The Power of the Spirit 5-15-16

Tuesday, May 10th, 2016

One day, when I was a freshman in high school, I saw a kid from my class was walking home from school. His name was Kyle. It looked like he was carrying all of his books. I thought to myself, “Why would anyone bring home all his books on a Friday? He must really be a nerd.”
I had quite a weekend planned (parties and a football game with my friends tomorrow afternoon), so I shrugged my shoulders and went on.
As I was walking, I saw a bunch of kids running toward him. They ran at him, knocking all his books out of his arms and tripping him so he landed in the dirt. His glasses went flying, and I saw them land in the grass about ten feet from him. He looked up and I saw this terrible sadness in his eyes.
My heart went out to him. So, I jogged over to him and as he crawled around looking for his glasses, and I saw a tear in his eye. As I handed him his glasses, I said, “Those guys are jerks. They really should get lives.” He looked at me and said, “Hey thanks!” There was a big smile on his face. It was one of those smiles that showed real gratitude.
I helped him pick up his books, and asked him where he lived. As it turned out, he lived near me, so I asked him why I had never seen him before. He said he had gone to private school before now.
I would have never hung out with a private school kid before. We talked all the way home, and I carried some of his books. He turned out to be a pretty cool kid. I asked him if he wanted to play a little football with my friends. He said yes. We hung out all weekend and the more I got to know Kyle, the more I liked him, and my friends thought the same of him.
Monday morning came, and there was Kyle with the huge stack of books again. I stopped him and said, “Boy, you are gonna really build some serious muscles with this pile of books everyday!” He just laughed and handed me half the books.
Over the next four years, Kyle and I became best friends.

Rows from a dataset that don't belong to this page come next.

import Mathlib

/-! # Route CapacityClassicality — tame coefficients agree (stub for crux stmt-Langlands-8927, line Sketch)

Two normalised `q`-coefficient sequences `b`, `b'` (`b 1 = b' 1 = 1`) that satisfy the exact
`T_ℓ`-eigen relation (in `q`-expansion form) with the *same* eigenvalues `lam ℓ` for every prime
`ℓ ∤ N p` agree at every index `n` coprime to `N p`.  Pure algebra: strong induction on `n`,
peeling off one prime factor `ℓ ∣ n` at a time with the `T_ℓ`-relation.
-/

set_option linter.dupNamespace false -- `Summit.Langlands.Langlands` is the mandated namespace

namespace Summit.Langlands.Langlands.Theorems.CapacityClassicality

/-- **Tame coefficients agree.** If `b 1 = b' 1 = 1` and both `b` and `b'` satisfy the exact
`T_ℓ`-eigen relation `c (ℓ n) + [ℓ ∣ n] ψ ℓ ℓ^(k-1) c (n / ℓ) = lam ℓ * c n` for every prime
`ℓ ∤ N p` and every `n > 0`, with the same eigenvalues `lam ℓ`, then `b n = b' n` for every `n > 0`
coprime to `N p`.  Proof: strong induction on `n`; for `n = ℓ n₁` with `ℓ` prime (so `ℓ ∤ N p`),
apply both relations at `n₁` and use the induction hypothesis at `n₁` and, when `ℓ ∣ n₁`, at
`n₁ / ℓ`. [folklore] -/
theorem tame_coeff_eq (N p : ℕ) (k : ℤ) (ψ : DirichletCharacter ℂ N) (lam b b' : ℕ → ℂ)
    (h1 : b 1 = 1) (h1' : b' 1 = 1)
    (hT : ∀ ℓ n : ℕ, ℓ.Prime → ¬ ℓ ∣ N * p → 0 < n →
      b (ℓ * n) + (if ℓ ∣ n then ψ ℓ * (ℓ : ℂ) ^ (k - 1) * b (n / ℓ) else 0) = lam ℓ * b n)
    (hT' : ∀ ℓ n : ℕ, ℓ.Prime → ¬ ℓ ∣ N * p → 0 < n →
      b' (ℓ * n) + (if ℓ ∣ n then ψ ℓ * (ℓ : ℂ) ^ (k - 1) * b' (n / ℓ) else 0) = lam ℓ * b' n) :
    ∀ n : ℕ, 0 < n → Nat.Coprime n (N * p) → b n = b' n := by
  intro n hn hcop
  induction n using Nat.strong_induction_on with
  | _ n ih =>
    rcases eq_or_ne n 1 with rfl | hn1
    · rw [h1, h1']
    · obtain ⟨ℓ, hℓ, hℓn⟩ := Nat.exists_prime_and_dvd hn1
      obtain ⟨n₁, rfl⟩ := hℓn
      -- `ℓ ∤ N p` since `ℓ ∣ n` and `n` is coprime to `N p`.
      have hℓNp : ¬ ℓ ∣ N * p :=
        (Nat.Prime.coprime_iff_not_dvd hℓ).1
          (Nat.Coprime.coprime_dvd_left (dvd_mul_right ℓ n₁) hcop)
      have hn₁ : 0 < n₁ := pos_of_mul_pos_right hn (Nat.zero_le ℓ)
      have hn₁lt : n₁ < ℓ * n₁ := lt_mul_left hn₁ hℓ.one_lt
      have hcop₁ : Nat.Coprime n₁ (N * p) :=
        Nat.Coprime.coprime_dvd_left (dvd_mul_left n₁ ℓ) hcop
      have ih₁ : b n₁ = b' n₁ := ih n₁ hn₁lt hn₁ hcop₁
      have e1 := hT ℓ n₁ hℓ hℓNp hn₁
      have e2 := hT' ℓ n₁ hℓ hℓNp hn₁
      by_cases hd : ℓ ∣ n₁
      · -- `n₁ = ℓ n₂`: both correction terms are present.
        obtain ⟨n₂, rfl⟩ := hd
        have hn₂ : 0 < n₂ := pos_of_mul_pos_right hn₁ (Nat.zero_le ℓ)
        have hn₂lt : n₂ < ℓ * (ℓ * n₂) := (lt_mul_left hn₂ hℓ.one_lt).trans hn₁lt
        have hcop₂ : Nat.Coprime n₂ (N * p) :=
          Nat.Coprime.coprime_dvd_left ((dvd_mul_left n₂ ℓ).trans (dvd_mul_left (ℓ * n₂) ℓ)) hcop
        have ih₂ : b n₂ = b' n₂ := ih n₂ hn₂lt hn₂ hcop₂
        have hdiv₂ : ℓ * n₂ / ℓ = n₂ := Nat.mul_div_cancel_left _ hℓ.pos
        rw [if_pos (dvd_mul_right ℓ n₂), hdiv₂] at e1 e2
        linear_combination e1 - e2 - (ψ ℓ * (ℓ : ℂ) ^ (k - 1)) * ih₂ + lam ℓ * ih₁
      · -- `ℓ ∤ n₁`: no correction terms.
        rw [if_neg hd] at e1 e2
        linear_combination e1 - e2 + lam ℓ * ih₁

/-- **Tame coefficients agree**, under the name registered for the stub of line `Sketch`
(crux `stmt-Langlands-8927`): verbatim restatement of `tame_coeff_eq`. [folklore] -/
theorem stub_tame_coeff_eq (N p : ℕ) (k : ℤ) (ψ : DirichletCharacter ℂ N) (lam b b' : ℕ → ℂ)
    (h1 : b 1 = 1) (h1' : b' 1 = 1)
    (hT : ∀ ℓ n : ℕ, ℓ.Prime → ¬ ℓ ∣ N * p → 0 < n →
      b (ℓ * n) + (if ℓ ∣ n then ψ ℓ * (ℓ : ℂ) ^ (k - 1) * b (n / ℓ) else 0) = lam ℓ * b n)
    (hT' : ∀ ℓ n : ℕ, ℓ.Prime → ¬ ℓ ∣ N * p → 0 < n →
      b' (ℓ * n) + (if ℓ ∣ n then ψ ℓ * (ℓ : ℂ) ^ (k - 1) * b' (n / ℓ) else 0) = lam ℓ * b' n) :
    ∀ n : ℕ, 0 < n → Nat.Coprime n (N * p) → b n = b' n :=
  tame_coeff_eq N p k ψ lam b b' h1 h1' hT hT'

end Summit.Langlands.Langlands.Theorems.CapacityClassicality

When we were seniors, we began to think about college. Kyle decided on Georgetown, and I was going to Duke. I knew that we would always be friends, that the miles would never be a problem. He was going to be a doctor, and I was going for business on a football scholarship.
Kyle was valedictorian of our class. I teased him all the time about being a nerd. He had to prepare a speech for graduation.
I was so glad it wasn’t me having to get up there and speak. Graduation day, I saw Kyle. He looked great. He was one of those guys that really found himself during high school. He filled out and actually looked good in glasses. He had more dates than I had and all the girls loved him. Boy, sometimes I was jealous.

Today was one of those days. I could see that he was nervous about his speech. So, I smacked him on the back and said, “Hey, big guy, you’ll be great!” He looked at me with one of those looks (the really grateful one) and smiled. “Thanks,” he said.
As he started his speech, he cleared his throat, and began. “Graduation is a time to thank those who helped you make it through those tough years. Your parents, your teachers, your siblings, maybe a coach…but mostly your friends. I am here to tell all of you that being a friend to someone is the best gift you can give them. I am going to tell you a story.”
I just looked at my friend with disbelief as he told the story of the first day we met. He had planned to kill himself over the weekend. He talked of how he had cleaned out his locker so his Mom wouldn’t have to do it later and was carrying his stuff home. He looked hard at me and gave me a little smile.
“Thankfully, I was saved. My friend saved me from doing the unspeakable.”
I heard the gasp go through the crowd as this handsome, popular boy told us all about his weakest moment. I saw his Mom and Dad looking at me and smiling that same grateful smile. Not until that moment did I realize its depth.
Never underestimate the power of your actions. Never underestimate the Power of God’s spirit working through us. With one small gesture you can change a person’s life. For better or for worse.